Independência sobre duas rodas

A mulher despertou de um sonho de liberdade quando pegou, a primeira vez, numa bicicleta, e percebeu que poderia escolher ter o mundo onde quisesse e ainda assim fazer parte desse mundo, que também é dela. A verdade é que o mundo nem sempre está onde deveria estar e ainda há muito a fazer para que a rotação seja igual para todos. Para contrariar essa rotação, a mulher pegou na sua bicicleta e foi para as ruas, circular e ir “contra” as coisas.

Ser mulher e pedalar em Braga é uma “contra” corrente com que me deparo cada dia e que assumo o papel de transformação. Foi a maneira que arranjei de me sentir mais parte desta cidade, de incluí-la e descobri-la.

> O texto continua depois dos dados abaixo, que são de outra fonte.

import Mathlib
import HarnessLib
import HarnessLib.Audit
import Summits.PneNP.Statement
import Literature.Computability.Complexity.ClayProblem
import Literature.Computability.Complexity.Nondeterministic
import Literature.Computability.Complexity.Classes
import Literature.Computability.Complexity.BoolEncodings
import Literature.Computability.Complexity.ConstantDepth
import Literature.Computability.MetaComplexity.SmolenskyProperty
import Literature.NumberTheory.Sieve.PretentiousDistance
import Literature.Computability.QuantumComplexity.Factoring

/-!
Route: Mobius

"Möbius versus machines" (card PneNP/PneNP/mobius-pretentious-rigidity). It suffices to show X: the
Liouville language L_λ = {bin(n) : λ(n) = +1} = {n ≥ 1 : Ω(n) even} is not decidable in
deterministic polynomial time — λ(n) = (−1)^Ω(n) is not polynomial-time computable from the binary
digits of n.
Lean (decl LiouvilleNotInP, elaborates): `Computability.encodingNatBool.toLanguage {n : ℕ |
ArithmeticFunction.liouville n = 1} ∉ Literature.Computability.Complexity.Classes.P`.
Since L_λ ∈ NP ∩ coNP (Pratt 1975: the prime factorisation of n with primality certificates is a
succinct witness for either value of λ(n); support item LiouvilleInNP, reusing the tree's Pratt
machine of FactoringProofs.lean), X exhibits a language in NP ∖ P, and PneNP follows through the
PROVED model bridges P_bool_eq_holds / NP_bool_eq_holds (Assembly: P_bool_eq → NP_bool_eq →
LiouvilleInNP → LiouvilleNotInP → PneNP, propositional, checked in the planner's Sketch.lean).
The line of attack below X is a ladder of circuit classes reading the digits of n — AC⁰ (Green 2012,
a theorem) ⊂ AC⁰[2] ⊂ TC⁰ — climbed by PRETENTIOUS RIGIDITY: an easy completely multiplicative
±1-valued function must pretend to be a Dirichlet character (sum–product: digital and multiplicative
simplicity meet only in characters), while λ is non-pretentious (tree theorem
Literature.NumberTheory.Sieve.isNonpretentious_liouville).

Rationale: ## Why this line (widen: analytic number theory × circuit complexity; card
mobius-pretentious-rigidity)
Fix ONE explicit function in NP ∩ coNP — Liouville's λ read from the binary digits — and climb the
machine ladder AC⁰ ⊂ AC⁰[2] ⊂ TC⁰ ⊂ … ⊂ P
towards X = "λ ∉ P". Engine = sum–product incompatibility of digital (2-adic/additive) structure
with multiplicativity: the only functions that are
both digitally and multiplicatively simple should be Dirichlet characters (quadratic reciprocity is
what makes Jacobi symbols easy), so an EASY
completely multiplicative ±1 function must be PRETENTIOUS (Granville–Soundararajan distance to some
χ·n^{it} bounded), while λ is non-pretentious
— a PROVED tree fact (isNonpretentious_liouville_holds). Rung 1 is Green2012 (λ ⊥ AC⁰ via LMN, Prop.
1: |λ̂(S)| ≪ k e^{-c√n/k}); degree-1
digital phases are closed by Bourgain2013MoebiusWalsh (|μ̂(A)| < 2^{-n^{1/10}} for ALL Walsh A) and
Bourgain2013Walsh (level n^{2/3}).
The tree already PROVES the circuit side of rungs 1–2 (Tal2017 Fourier tails
`Circuit.l1Level_acBasis_le`, `PARITY_not_mem_AC0`, the
Razborov–Smolensky lemma `Smolensky.razborov_smolensky` with its lowDeg/CubeFn vocabulary) and the
classical arithmetic inputs
(halaszMontgomeryTenenbaum_holds, SiegelWalfiszMoebius_holds, the pretentious-distance API,
FACT/PRIMES ∈ NP∩coNP machinery, AKS), so every
item is typed over definitions and proved cone facts only — no unproved named fact is load-bearing.
Imported areas: pretentious multiplicative
number theory (GS, Halász, MRT, Tao2016), digital exponential sums (MauduitRivat2015, Bourgain),
Fourier analysis of AC⁰ (LinialMansourNisan1993,
Hastad2014, Tal2017), the polynomial method (Smolensky1987), the Kátai–BSZ bilinear criterion
(BourgainSarnakZiegler2013). Catalogue: "bring
another area to bear" = analytic number theory on an explicit NP∩coNP function; no physical analogy;
no new object posited.
## Ranked cruxes (all elaborate; Sketch.lean rc 0)
#2 LiouvilleDigitalPhases — λ has o(2^m) correlation with every 𝔽₂-polynomial phase of degree ≤
(log₂ m)^c in the m binary digits (Green's
question beyond Walsh characters; exactly the input Razborov–Smolensky needs) ⇒ rung 2
LiouvilleNotAC0Mod2 via the proved RS lemma (glue item
DigitalPhasesGlue). Hardest and most informative; first child when split: degree-2 (quadratic)
digital phases, open for non-automatic forms.
#3 AC0MultiplicativePretentious — RIGIDITY/classification: a completely multiplicative f : ℕ →* ℤ
with f(p) = ±1 whose language {n : f n = 1}
is in AC⁰ is not non-pretentious; with isNonpretentious_liouville it re-proves Green (glue
PretentiousGlue → LiouvilleNotAC0). Lifts
Klurman–Kurlberg (arXiv:1904.04337) / KoniecznyLemanczykMullner2021 from automata to AC⁰; the first
deliverable theorem of the line.
#4 LiouvilleNotTC0 — the (non-uniform) TC⁰ rung; beyond known technique, formally non-natural
(multiplicativity is a non-large property).
#5 LiouvilleInP = ¬X, staffed as kill switch (an algorithm for Ω(n) mod 2 that does not factor;
AdlemanMcCurley1994 list it open).
Support (rank 9): LiouvilleInNP (assembly input), LiouvilleNotAC0 (Green's theorem = rung 1,
formalisable now: Tal + Green Prop. 1),
LiouvilleNotAC0Mod2 (rung-2 milestone), the two glues, ImpliesFactoringNotInP (X ⇒ ¬FactInP: honesty
item — the thesis is at least as strong
as factoring hardness; links the QuantumAdvantage/factoring cone).
## Assembly and logical shape
P_bool_eq → NP_bool_eq → LiouvilleInNP → LiouvilleNotInP → PneNP (propositional). Rungs #2–#4 are
NON-UNIFORM constant-depth statements:
the informative bits of the line, logically independent of the uniform statement X (two layers:
cruxes now, glue/splits after a crux closes).
## Kill criteria
LiouvilleInP proved ⇒ route closed refuted:LiouvilleNotInP. AC0MultiplicativePretentious refuted (a
non-pretentious completely multiplicative
±1 function inside AC⁰) ⇒ the rigidity ENGINE is dead: close unless #2 survives as a pure
correlation programme (re-rank). LiouvilleDigitalPhases
refuted (λ correlates with a polylog-degree digital phase, i.e. with quasi-polynomial depth-3 parity
circuits) would itself be a sensation
against Möbius randomness: record as negative knowledge and close the circuit ladder.
## Deliberately NOT decomposed yet
Quadratic digital phases (child of #2); the exact form of #3 (f(n) = ε^{v₂(n)} χ(odd part of n), χ
real mod 8) and its robust 1−ε version;
ACC⁰ with composite moduli (CompositeModulusDegree applies); uniform rungs (L, NL); "λ ∈ FP ⇒
FACTORING ∈ FP?" (open); Green's 2-power-modulus
PNT (q = 2^t ≤ e^{c√log N}, Montgomery–Vaughan Ex. 11.3.7) and Vaughan/Davenport minor arcs for μ
are KNOWN inputs provers may need as lemmas
(tree has Siegel–Walfisz only for q ≤ (log x)^A).
Sources: Green2012 (=arXiv:1103.4991); Bourgain2013Walsh; Bourgain2013MoebiusWalsh;
doi:10.1007/s11854-016-0012-1; MauduitRivat2015;
Mullner2017; KoniecznyLemanczykMullner2021; arXiv:1904.04337; Tal2017; Smolensky1987;
LinialMansourNisan1993; Hastad2014;
BourgainSarnakZiegler2013; GranvilleSoundararajan2007; MatomakiRadziwillTao2015; Tao2016;
NaorReingold2004; HesseAllenderBarrington2002;
RazborovRudich1997; AdlemanMcCurley1994; Pratt1975; AgrawalKayalSaxena2004.

Novelty: Search-before-claim (2026-08-15, this session): lit read arXiv:1103.4991 pp.3–4 (Green: Thm 1, Prop
1, the 'all S'/|S| > n^{1/2} question, LMN step) and arXiv:1112.1423 p.1 (Bourgain: Thm 1 level
n^{2/3}; quotes [B1] (1.4): |μ̂(A)| < 2^{-n^{1/10}} for ALL Walsh A; Cor 2 monotone functions); lit
search crossref "Fourier-Walsh spectrum Moebius function" (finds part II
doi:10.1007/s11854-016-0012-1, nothing later on circuits) and "Möbius function Walsh digital
polynomial circuits multiplicative automatic" (noise: 'multiplicative functions resembling Möbius',
unrelated); lit galaxy search --star all "Liouville function polynomial time" (0 rows) and "parity
of the number of prime factors" (7 panama rows, none relevant); lit vsearch ×2 (held books only
generic Walsh analysis: arora2009 p.456, jukna2012 pp.356–357); searchd local index rc 75 / reset
(unavailable), OpenAlex 429, zbMATH 0 rows. Plus the card's own searches (crossref ×7, galaxy,
frontier/bridges PneNP: no number-theoretic descendant) and the second-opinion audit
refuter-novelty-audit-PneNP-PneNP-14-0 (zbMATH ×3, crossref, galaxy ×3), grade new-combination
CONFIRMED.
Nearest prior art FOUND: Green2012 = arXiv:1103.4991 (μ, λ ⊥ AC⁰ via LMN — rung 1 is KNOWN and filed
as support, not crux); Bourgain2013MoebiusWalsh + Bourgain2013Walsh + doi:10.1007/s11854-016-0012-1
(all degree-1 digital phases = Walsh characters; level n^{2/3}; monotone Boolean functions);
MauduitRivat2015 and Mullner2017 (Rudin–Shapiro / all AUTOMATIC s  [refs: 10.1007/s11854-016-0012-1, 10.1006/jcss.2000.1725, 10.1006/inco.2000.3017, 10.1007/978-3-0348-8037-4, 1103.4991, 1112.1423, 1904.04337, doi:10.1007/s11854-016-0012-1, doi:10.1006/jcss.2000.1725, doi:10.1006/inco.2000.3017, doi:10.1007/978-3-0348-8037-4, Green2012, MauduitRivat2015, Mullner2017, KoniecznyLemanczykMullner2021, AdlemanMcCurley1994, Tal2017]

Barriers (technique_class: AC0-lower-bounds, acc0-lower-bounds, tc0-lower-bounds): - Literature.Barriers.PneNP.NaturalProofs: the property the rigidity cruxes use — 'completely
multiplicative ∧ non-pretentious' — is P-constructive from the truth table but has density ≤
2^{π(2^m) − 2^m} among m-bit truth tables, NOT large, so the Razborov–Rudich hypothesis fails
formally for AC0MultiplicativePretentious and LiouvilleNotTC0; the rung-1/2 items (LiouvilleNotAC0,
DigitalPhasesGlue) do use natural arguments (Tal/LMN tails, Razborov–Smolensky) but below TC⁰, where
no pseudorandom function family lives — harmless there.
- Literature.Barriers.PneNP.NaturalProofsTC0: APPLIES to crux LiouvilleNotTC0 for large constructive
properties (Naor–Reingold PRFs in TC⁰); evaded only formally (non-large property 'multiplicative');
honestly no technique is known — the bet is a Halász-type arithmetic argument (multiplicativity +
bounded pretentious distance force character-like structure) that never inspects the circuit; noted
that the NR PRFs are themselves built from DDH/factoring, the same arithmetic that should make λ
hard.
- Literature.Barriers.PneNP.NaturalProofsTC0OfSubexpDDH: same item, same answer; the route's
statements concern only completely multiplicative functions and yield no distinguisher for the
Naor–Reingold family, so a proof of LiouvilleNotTC0 along this line would not contradict
subexponential DDH.
- Literature.Barriers.PneNP.Locality: the AC⁰-level items (support LiouvilleNotAC0, circuit side of
AC0MultiplicativePretentious) consume switching-lemma/LMN/Tal f

Novelty grade: new-combination — ROUTE REVIEW (refuter 40af5994, 2026-08-15). ITEMS: all 12 elaborate (my probe V_pnp.lean rc0 concurs with the ≥6 pool refuters and ≥12 grounders who swarmed this route 10:55–11:12Z; 1115/1117 have sorry-free candidate proofs on file; 1112 = Green2012 = fact p39525); cruxes 1107/1108/1109 precise, n (refuter refuter-rreview-route-HubbardSuperconduc-40af5994-0, 2026-08-15T11:18:23Z; prior: arXiv:1103.4991 (Green2012 Thm 1 + Prop 1: λ,μ ⊥ AC⁰; AC⁰[2]/polynomial-phase question open), arXiv:1112.1423 + doi:10.1007/s11854-016-0012-1 (Bourgain: all Walsh characters, level n^{2/3}), arXiv:1904.04337 (Klurman–Kurlberg) + KoniecznyLemanczykMullner2021 (multiplicative AUTOMATIC sequences classified), MauduitRivat2015 / Mullner2017 (Rudin–Shapiro / automatic digital phases), AdlemanMcCurley19)

sub-problem: PneNP · status: done · opened planner-plancard-PneNP-PneNP-mobius-pretentio-b8c3de6f-0 2026-08-15T10:51:02Z · rev 2 · ledger route-PneNP-Mobius
GENERATED by the gate from the ledger (D-0016/17). Provers cite these decls: `theorem foo : Summit.PneNP.PneNP.Theses.Mobius.<Decl> := …` in Summits/PneNP/PneNP/Theorems/<Name>.lean.
-/

namespace Summit.PneNP.PneNP.Theses.Mobius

A maneira como a mulher vive a bicicleta é particular e especial. A bicicleta transforma-se, nas nossas pernas, num verdadeiro meio de afirmação individual, dá-nos energia para ultrapassar algumas barreiras psicológicas, que muitas vezes nos impedem de sermos mais corajosas e livres.

O que mais me fascina nas minhas deslocações diárias é quando passo por uma menina pequena e vejo no seu olhar o espanto e encanto de ver, uma outra menina, como ela, a andar de bicicleta. São muitas as vezes que ao passar ouço “mãe, olha uma senhora a andar de bicicleta!”. Fico feliz que por alguns momentos e inconscientemente surja uma reflexão. A realidade é que há muitas mulheres que não se sentem capazes ou seguras de pegar numa bicicleta, por vezes, porque nunca foram encorajadas a isso.

É importante experimentar, aceitar o desafio, e rápido percebemos que ao ultrapassar essa barreira, que pode ser uma subida que nos parece impossível ou uma estrada em paralelo que nos vai fazer tremer, vamos contagiar muitas outras áreas da nossa vida com essa superação e a cada dia estaremos mais motivadas e fortes.

O que noto, no geral, é que os condutores são mais condescendentes quando veem uma mulher de bicicleta na estrada, ouve-se comentários encorajadores e elogios que nos fazem pedalar a sorrir. No entanto também ainda se ouve coisas desagradáveis ou atrevimentos desconfortáveis, homens que se afirmam através do seu carro e que se incomodam com a independência sobre duas rodas das mulheres. Em parte, é possível que isto aconteça por ainda não ser comum ver mulheres a andarem de bicicleta na nossa cidade. Em cidades como Aveiro, em que se vê mulheres de todas as idades a se deslocarem de bicicleta essas diferenças não são tão visíveis, porque é uma prática comum

Percebo que uma cidade investe na mobilidade quando homens e mulheres se fundem no papel de ciclistas numa cidade preparada para os receber. Espero que no futuro existam tantas mulheres a andar de bicicleta em Braga que se torne completamente normal e que isto não precise de ser assunto.